После сбора яблок Кадфаэль лежал в ночной тишине без сна, серьезно задумавшись, но не о Хью Берингаре, а о юном Мэриете, который, увидев лежащего в траве человека и решив, что тот заколот ножом, остолбенел и у которого на лице отразилось такое отчаяние. Как будто увидел призрак! Раненый послушник лежал сейчас в своей постели, неподалеку от Мэриета, и спал; может, его сон был не очень спокойным, потому что под тугой повязкой болели ребра, но он не издавал ни звука, так что, наверное, спал крепко. Спал ли Мэриет вполовину так же крепко? Почему он так живо представил себе истекающего кровью мертвого человека? Где довелось ему видеть подобное?

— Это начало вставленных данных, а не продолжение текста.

import Mathlib
import Summits.ValiantsHypothesis.ValiantsHypothesis.Theorems.NewtonUnitEquationsTwoProductsPowerSumCriterion
import Summits.ValiantsHypothesis.ValiantsHypothesis.Theorems.NewtonUnitEquationsTwoProductsDissocLift

/-! # Stub `stub_dissocBridge` — crux `TwoProducts` (stmt-ValiantsHypothesis-5906), line `corner-log-linearization`

Rung piece R3 (lead c3), part 2 of 2: the BRIDGE from the polynomial picture to the moment picture in the dissociated regime.

With the letters `U` (nonzero support points of the `2n` factors), the lifted log power sum
`Λ̃_R = Σ_{r=1}^R κ_r (Σ_i ũ_i^r − Σ_i ṽ_i^r)` (`ũ_i = Σ_{a∈U} (coeff_a u_i) z_a` the lifted tails) projects under
`π : z_a ↦ x^a` to the log power sum `Λ_R` of the power-sum criterion (landed), and `coeff_m Λ̃_R = K_R(m) · μ̂(m)` with the
moment `μ̂(m) = Σ_i ∏_a (coeff_a u_i)^{m_a} − Σ_i ∏_a (coeff_a v_i)^{m_a}` and the universal constant `K_R(m) ≠ 0` for
`1 ≤ |m| ≤ R` (part 1, `…DissocLift`).  Since `coeff_p Λ_R = Σ_{φ(m)=p} coeff_m Λ̃_R`, injectivity of `φ` on the multisets of
weight `≤ wt e` makes every such fibre a singleton: a unique `w`-lightest support point `e` of `∏u − ∏v` (criterion at
`R = wt e + 1`) is `φ(m*)` with `μ̂(m*) ≠ 0`, and every other multiset of weight `≤ wt e` has `μ̂ = 0`. [folklore] -/

set_option linter.dupNamespace false -- single-conjunct summit: `ValiantsHypothesis.ValiantsHypothesis`

namespace Summit.ValiantsHypothesis.ValiantsHypothesis.Theorems.TwoProducts.DissocBridge

open scoped BigOperators
open MvPolynomial

variable {n : ℕ}

/-- The projection of the lifted log power sum is the log power sum of the power-sum criterion. [folklore] -/
theorem proj_liftLog (u v : Fin n → MvPolynomial (Fin 2) ℂ) (hu : ∀ i, coeff 0 (u i) = 1)
    (hv : ∀ i, coeff 0 (v i) = 1) (U : Finset (Fin 2 →₀ ℕ)) (h0 : (0 : Fin 2 →₀ ℕ) ∉ U)
    (hU : ∀ i, ∀ a ∈ (u i).support, a ≠ 0 → a ∈ U) (hV : ∀ i, ∀ a ∈ (v i).support, a ≠ 0 → a ∈ U) (R : ℕ) :
    aeval (fun a : Fin 2 →₀ ℕ => (monomial a (1 : ℂ) : MvPolynomial (Fin 2) ℂ))
      (∑ r ∈ Finset.Icc 1 R, ((-1 : ℂ) ^ (r + 1) / (r : ℂ)) •
        (∑ i, (∑ a ∈ U, C (coeff a (u i)) * X a : MvPolynomial (Fin 2 →₀ ℕ) ℂ) ^ r -
          ∑ i, (∑ a ∈ U, C (coeff a (v i)) * X a : MvPolynomial (Fin 2 →₀ ℕ) ℂ) ^ r)) =
      ∑ r ∈ Finset.Icc 1 R, ((-1 : ℂ) ^ (r + 1) / (r : ℂ)) • (∑ i, (u i - 1) ^ r - ∑ i, (v i - 1) ^ r) := by
  have hU' : ∀ i, aeval (fun a : Fin 2 →₀ ℕ => (monomial a (1 : ℂ) : MvPolynomial (Fin 2) ℂ))
      (∑ a ∈ U, C (coeff a (u i)) * X a : MvPolynomial (Fin 2 →₀ ℕ) ℂ) = u i - 1 := fun i =>
    DissocLift.proj_liftTail U (u i) (hu i) h0 (hU i)
  have hV' : ∀ i, aeval (fun a : Fin 2 →₀ ℕ => (monomial a (1 : ℂ) : MvPolynomial (Fin 2) ℂ))
      (∑ a ∈ U, C (coeff a (v i)) * X a : MvPolynomial (Fin 2 →₀ ℕ) ℂ) = v i - 1 := fun i =>
    DissocLift.proj_liftTail U (v i) (hv i) h0 (hV i)
  simp only [map_sum, map_smul, map_sub, map_pow, hU', hV']

/-- Coefficient formula for the lifted log power sum: `coeff_m Λ̃_R = K_R(m) · μ̂(m)`. [folklore] -/
theorem coeff_liftLog (u v : Fin n → MvPolynomial (Fin 2) ℂ) (U : Finset (Fin 2 →₀ ℕ)) (R : ℕ)
    (m : (Fin 2 →₀ ℕ) →₀ ℕ) :
    coeff m (∑ r ∈ Finset.Icc 1 R, ((-1 : ℂ) ^ (r + 1) / (r : ℂ)) •
        (∑ i, (∑ a ∈ U, C (coeff a (u i)) * X a : MvPolynomial (Fin 2 →₀ ℕ) ℂ) ^ r -
          ∑ i, (∑ a ∈ U, C (coeff a (v i)) * X a : MvPolynomial (Fin 2 →₀ ℕ) ℂ) ^ r)) =
      (∑ r ∈ Finset.Icc 1 R, ((-1 : ℂ) ^ (r + 1) / (r : ℂ)) *
          coeff m ((∑ a ∈ U, X a : MvPolynomial (Fin 2 →₀ ℕ) ℂ) ^ r)) *
        ((∑ i, m.prod fun a k => (coeff a (u i)) ^ k) - ∑ i, m.prod fun a k => (coeff a (v i)) ^ k) := by
  rw [coeff_sum, Finset.sum_mul]
  refine Finset.sum_congr rfl fun r _ => ?_
  rw [coeff_smul, coeff_sub, coeff_sum, coeff_sum, smul_eq_mul]
  simp_rw [DissocLift.coeff_lift_pow]
  rw [← Finset.sum_mul, ← Finset.sum_mul]
  ring

/-- The weight of `φ(m)` is at least `|m|` when every letter of `m` is nonzero. [folklore] -/
theorem degree_le_wt (w : Fin 2 → ℤ) (hw0 : 0 < w 0) (hw1 : 0 < w 1) (U : Finset (Fin 2 →₀ ℕ))
    (h0 : (0 : Fin 2 →₀ ℕ) ∉ U) (m : (Fin 2 →₀ ℕ) →₀ ℕ) (hm : m.support ⊆ U) :
    (m.degree : ℤ) ≤ w 0 * ((m.sum fun a k => k • a) 0 : ℤ) + w 1 * ((m.sum fun a k => k • a) 1 : ℤ) := by
  -- the weight as an additive monoid hom
  let ω : (Fin 2 →₀ ℕ) →+ ℤ :=
    { toFun := fun p => w 0 * (p 0 : ℤ) + w 1 * (p 1 : ℤ)
      map_zero' := by simp
      map_add' := fun p q => by
        simp only [Finsupp.coe_add, Pi.add_apply]
        push_cast
        ring }
  have hω : ∀ p : Fin 2 →₀ ℕ, ω p = w 0 * (p 0 : ℤ) + w 1 * (p 1 : ℤ) := fun p => rfl
  rw [← hω, map_finsuppSum, Finsupp.degree_apply]
  push_cast
  refine Finset.sum_le_sum fun a ha => ?_
  show (m a : ℤ) ≤ ω (m a • a)
  rw [map_nsmul, hω, nsmul_eq_mul]
  have h1 : (1 : ℤ) ≤ w 0 * (a 0 : ℤ) + w 1 * (a 1 : ℤ) :=
    PowerSum.one_le_wt_of_ne_zero w hw0 hw1 a (fun ha0 => h0 (ha0 ▸ hm ha))
  have hk : (0 : ℤ) ≤ (m a : ℤ) := Nat.cast_nonneg _
  nlinarith

/-- **Bridge** (rung piece R3): in the dissociated regime a unique `w`-lightest support point of `∏u − ∏v` comes from a
unique multiset with nonzero moment, all of whose weight-`≤` competitors have vanishing moment. [folklore] -/
theorem stub_dissocBridge : ∀ (n : ℕ) (u v : Fin n → MvPolynomial (Fin 2) ℂ),
    (∀ i, MvPolynomial.coeff 0 (u i) = 1) → (∀ i, MvPolynomial.coeff 0 (v i) = 1) →
    ∀ (w : Fin 2 → ℤ), 0 < w 0 → 0 < w 1 → ∀ (e : Fin 2 →₀ ℕ),
    (e ∈ (∏ i, u i - ∏ i, v i).support ∧ ∀ e' ∈ (∏ i, u i - ∏ i, v i).support, e' ≠ e →
      w 0 * (e 0 : ℤ) + w 1 * (e 1 : ℤ) < w 0 * (e' 0 : ℤ) + w 1 * (e' 1 : ℤ)) →
    (∀ m m' : (Fin 2 →₀ ℕ) →₀ ℕ,
      m.support ⊆ (Finset.univ.biUnion fun i => (u i).support ∪ (v i).support).erase 0 →
      m'.support ⊆ (Finset.univ.biUnion fun i => (u i).support ∪ (v i).support).erase 0 →
      w 0 * ((m.sum fun a k => k • a) 0 : ℤ) + w 1 * ((m.sum fun a k => k • a) 1 : ℤ) ≤
        w 0 * (e 0 : ℤ) + w 1 * (e 1 : ℤ) →
      (m.sum fun a k => k • a) = (m'.sum fun a k => k • a) → m = m') →
    ∃ ms : (Fin 2 →₀ ℕ) →₀ ℕ,
      ms.support ⊆ (Finset.univ.biUnion fun i => (u i).support ∪ (v i).support).erase 0 ∧
      (ms.sum fun a k => k • a) = e ∧
      ((∑ i, ms.prod fun a k => (MvPolynomial.coeff a (u i)) ^ k) -
        (∑ i, ms.prod fun a k => (MvPolynomial.coeff a (v i)) ^ k)) ≠ 0 ∧
      ∀ m : (Fin 2 →₀ ℕ) →₀ ℕ,
        m.support ⊆ (Finset.univ.biUnion fun i => (u i).support ∪ (v i).support).erase 0 → m ≠ ms →
        w 0 * ((m.sum fun a k => k • a) 0 : ℤ) + w 1 * ((m.sum fun a k => k • a) 1 : ℤ) ≤
          w 0 * (e 0 : ℤ) + w 1 * (e 1 : ℤ) →
        ((∑ i, m.prod fun a k => (MvPolynomial.coeff a (u i)) ^ k) -
          (∑ i, m.prod fun a k => (MvPolynomial.coeff a (v i)) ^ k)) = 0 := by
  classical
  intro n u v hu hv w hw0 hw1 e hmin hinj
  -- abbreviations: letters, weight, exponent map, moments, lifted log power sum, the universal constant
  set U : Finset (Fin 2 →₀ ℕ) := (Finset.univ.biUnion fun i => (u i).support ∪ (v i).support).erase 0 with hUdef
  set wt : (Fin 2 →₀ ℕ) → ℤ := fun p => w 0 * (p 0 : ℤ) + w 1 * (p 1 : ℤ) with hwt
  set phi : ((Fin 2 →₀ ℕ) →₀ ℕ) → (Fin 2 →₀ ℕ) := fun m => m.sum fun a k => k • a with hphi
  set μ : ((Fin 2 →₀ ℕ) →₀ ℕ) → ℂ := fun m =>
    (∑ i, m.prod fun a k => (coeff a (u i)) ^ k) - ∑ i, m.prod fun a k => (coeff a (v i)) ^ k with hμ
  have h0U : (0 : Fin 2 →₀ ℕ) ∉ U := by simp [hUdef]
  have hsuppU : ∀ i, ∀ a ∈ (u i).support, a ≠ 0 → a ∈ U := fun i a ha ha0 => by
    simp only [hUdef, Finset.mem_erase, Finset.mem_biUnion, Finset.mem_univ, Finset.mem_union, true_and]
    exact ⟨ha0, i, Or.inl ha⟩
  have hsuppV : ∀ i, ∀ a ∈ (v i).support, a ≠ 0 → a ∈ U := fun i a ha ha0 => by
    simp only [hUdef, Finset.mem_erase, Finset.mem_biUnion, Finset.mem_univ, Finset.mem_union, true_and]
    exact ⟨ha0, i, Or.inr ha⟩
  -- the truncation order
  have hwe : 0 ≤ wt e := by
    have := Nat.cast_nonneg (α := ℤ) (e 0); have := Nat.cast_nonneg (α := ℤ) (e 1)
    simp only [hwt]; nlinarith
  set R : ℕ := (wt e).toNat + 1 with hRdef
  have heR : wt e < (R : ℤ) := by
    simp only [hRdef]; push_cast; rw [Int.toNat_of_nonneg hwe]; linarith
  set L : MvPolynomial (Fin 2 →₀ ℕ) ℂ := ∑ r ∈ Finset.Icc 1 R, ((-1 : ℂ) ^ (r + 1) / (r : ℂ)) •
    (∑ i, (∑ a ∈ U, C (coeff a (u i)) * X a : MvPolynomial (Fin 2 →₀ ℕ) ℂ) ^ r -
      ∑ i, (∑ a ∈ U, C (coeff a (v i)) * X a : MvPolynomial (Fin 2 →₀ ℕ) ℂ) ^ r) with hL
  set K : ((Fin 2 →₀ ℕ) →₀ ℕ) → ℂ := fun m => ∑ r ∈ Finset.Icc 1 R, ((-1 : ℂ) ^ (r + 1) / (r : ℂ)) *
    coeff m ((∑ a ∈ U, X a : MvPolynomial (Fin 2 →₀ ℕ) ℂ) ^ r) with hK
  have hcoeffL : ∀ m, coeff m L = K m * μ m := fun m => coeff_liftLog u v U R m
  have hsuppL : ∀ m ∈ L.support, m.support ⊆ U ∧ 1 ≤ m.degree ∧ m.degree ≤ R := by
    intro m hm
    rw [mem_support_iff, hcoeffL] at hm
    exact DissocLift.KR_ne_zero_imp U R m (left_ne_zero_of_mul hm)
  -- power-sum criterion: `e` is the unique lightest support point of `Λ_R = π(L)`
  have hPS := (PowerSum.stub_powerSumCriterion n u v hu hv w hw0 hw1 e R heR).mp hmin
  rw [← proj_liftLog u v hu hv U h0U hsuppU hsuppV R] at hPS
  obtain ⟨heS, hmin'⟩ := hPS
  -- the projection formula
  have hcoeff : ∀ p : Fin 2 →₀ ℕ,
      coeff p (aeval (fun a : Fin 2 →₀ ℕ => (monomial a (1 : ℂ) : MvPolynomial (Fin 2) ℂ)) L) =
        ∑ m ∈ L.support with phi m = p, coeff m L := fun p => DissocLift.coeff_proj L p
  -- fibres of weight ≤ wt e inside the support of `L` are singletons
  have hfib : ∀ m ∈ L.support, ∀ m' ∈ L.support, wt (phi m) ≤ wt e → phi m = phi m' → m = m' :=
    fun m hm m' hm' hwm hph => hinj m m' (hsuppL m hm).1 (hsuppL m' hm').1 hwm hph
  -- existence of `ms`
  have heS' := mem_support_iff.mp heS
  rw [hcoeff] at heS'
  obtain ⟨ms, hmsF, -⟩ := Finset.exists_ne_zero_of_sum_ne_zero heS'
  rw [Finset.mem_filter] at hmsF
  obtain ⟨hmsS, hmse⟩ := hmsF
  have hmsU : ms.support ⊆ U := (hsuppL ms hmsS).1
  have hfib_e : (L.support.filter fun m => phi m = e) = {ms} := by
    refine Finset.eq_singleton_iff_unique_mem.mpr ⟨Finset.mem_filter.mpr ⟨hmsS, hmse⟩, ?_⟩
    intro m hm
    rw [Finset.mem_filter] at hm
    exact hfib m hm.1 ms hmsS (by rw [hm.2]) (by rw [hm.2, hmse])
  have hμms : μ ms ≠ 0 := by
    have h := mem_support_iff.mp heS
    rw [hcoeff, hfib_e, Finset.sum_singleton, hcoeffL] at h
    exact right_ne_zero_of_mul h
  refine ⟨ms, hmsU, hmse, hμms, ?_⟩
  -- deadness of the competitors
  intro m hmU hmne hmw
  change μ m = 0
  by_cases hm0 : m = 0
  · simp [hμ, hm0]
  have hdeg1 : 1 ≤ m.degree := by
    rw [Nat.one_le_iff_ne_zero, Ne, Finsupp.degree_eq_zero_iff]; exact hm0
  have hdegR : m.degree ≤ R := by
    have h1 := degree_le_wt w hw0 hw1 U h0U m hmU
    have : (m.degree : ℤ) < (R : ℤ) := lt_of_le_of_lt (le_trans h1 hmw) heR
    exact_mod_cast this.le
  have hKm : K m ≠ 0 := DissocLift.KR_ne_zero U R m hmU hdeg1 hdegR
  -- `φ(m) ≠ e` has weight `≤ wt e`, hence is not in the support of `Λ_R`
  have hpe : phi m ≠ e := fun h => hmne (hinj m ms hmU hmsU hmw (show phi m = phi ms by rw [h]; exact hmse.symm))
  have hp : coeff (phi m) (aeval (fun a : Fin 2 →₀ ℕ => (monomial a (1 : ℂ) : MvPolynomial (Fin 2) ℂ)) L) = 0 := by
    by_contra hne
    exact absurd hmw (not_le.mpr (hmin' (phi m) (mem_support_iff.mpr hne) hpe))
  -- hence `coeff_m L = 0` and `μ(m) = 0`
  have hcm : coeff m L = 0 := by
    by_contra hne
    have hmS : m ∈ L.support := mem_support_iff.mpr hne
    have hfib_m : (L.support.filter fun m' => phi m' = phi m) = {m} := by
      refine Finset.eq_singleton_iff_unique_mem.mpr ⟨Finset.mem_filter.mpr ⟨hmS, rfl⟩, ?_⟩
      intro m' hm'
      rw [Finset.mem_filter] at hm'
      exact hfib m' hm'.1 m hmS (by rw [hm'.2]; exact hmw) hm'.2
    rw [hcoeff, hfib_m, Finset.sum_singleton] at hp
    exact hne hp
  rw [hcoeffL] at hcm
  exact (mul_eq_zero.mp hcm).resolve_left hKm

end Summit.ValiantsHypothesis.ValiantsHypothesis.Theorems.TwoProducts.DissocBridge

Тишина была полнейшей; до полуночи оставалось больше часа. Даже те, кто обычно спал тревожным сном, сегодня погрузились в мир и покой. Мальчики, которые по распоряжению аббата были отделены от старших, спали в небольшой комнате в конце коридора, а брат Павел занимал помещение, которое было как бы щитом, прикрывавшим их территорию. Аббату Радульфусу было известно, какие непредвиденные опасности могут подстерегать даже невинные души, обреченные на целомудрие.
Брат Кадфаэль спал вполглаза, как ему в свое время часто приходилось спать в военных лагерях, на полях битвы или на палубе корабля, завернувшись в матросский плащ под звездами Средиземноморья. Мыслями он возвращался на восток, в прошлое, и при этом, как и тогда, оставался начеку в ожидании опасности, даже если никакой опасности быть не могло.
Вдруг раздался ужасный крик, и темнота и тишина разлетелись в клочья, как будто две демонические руки разорвали сон всей братии да и саму ночь. Вопль взлетел высоко под крышу и, порождая дикое эхо, бился там о балки, как летучая мышь. Слышались отдельные слова, но разобрать их было невозможно, только неясное бормотание, вскрики, похожие на проклятия, прерываемые всхлипами и паузами, чтобы сделать вдох.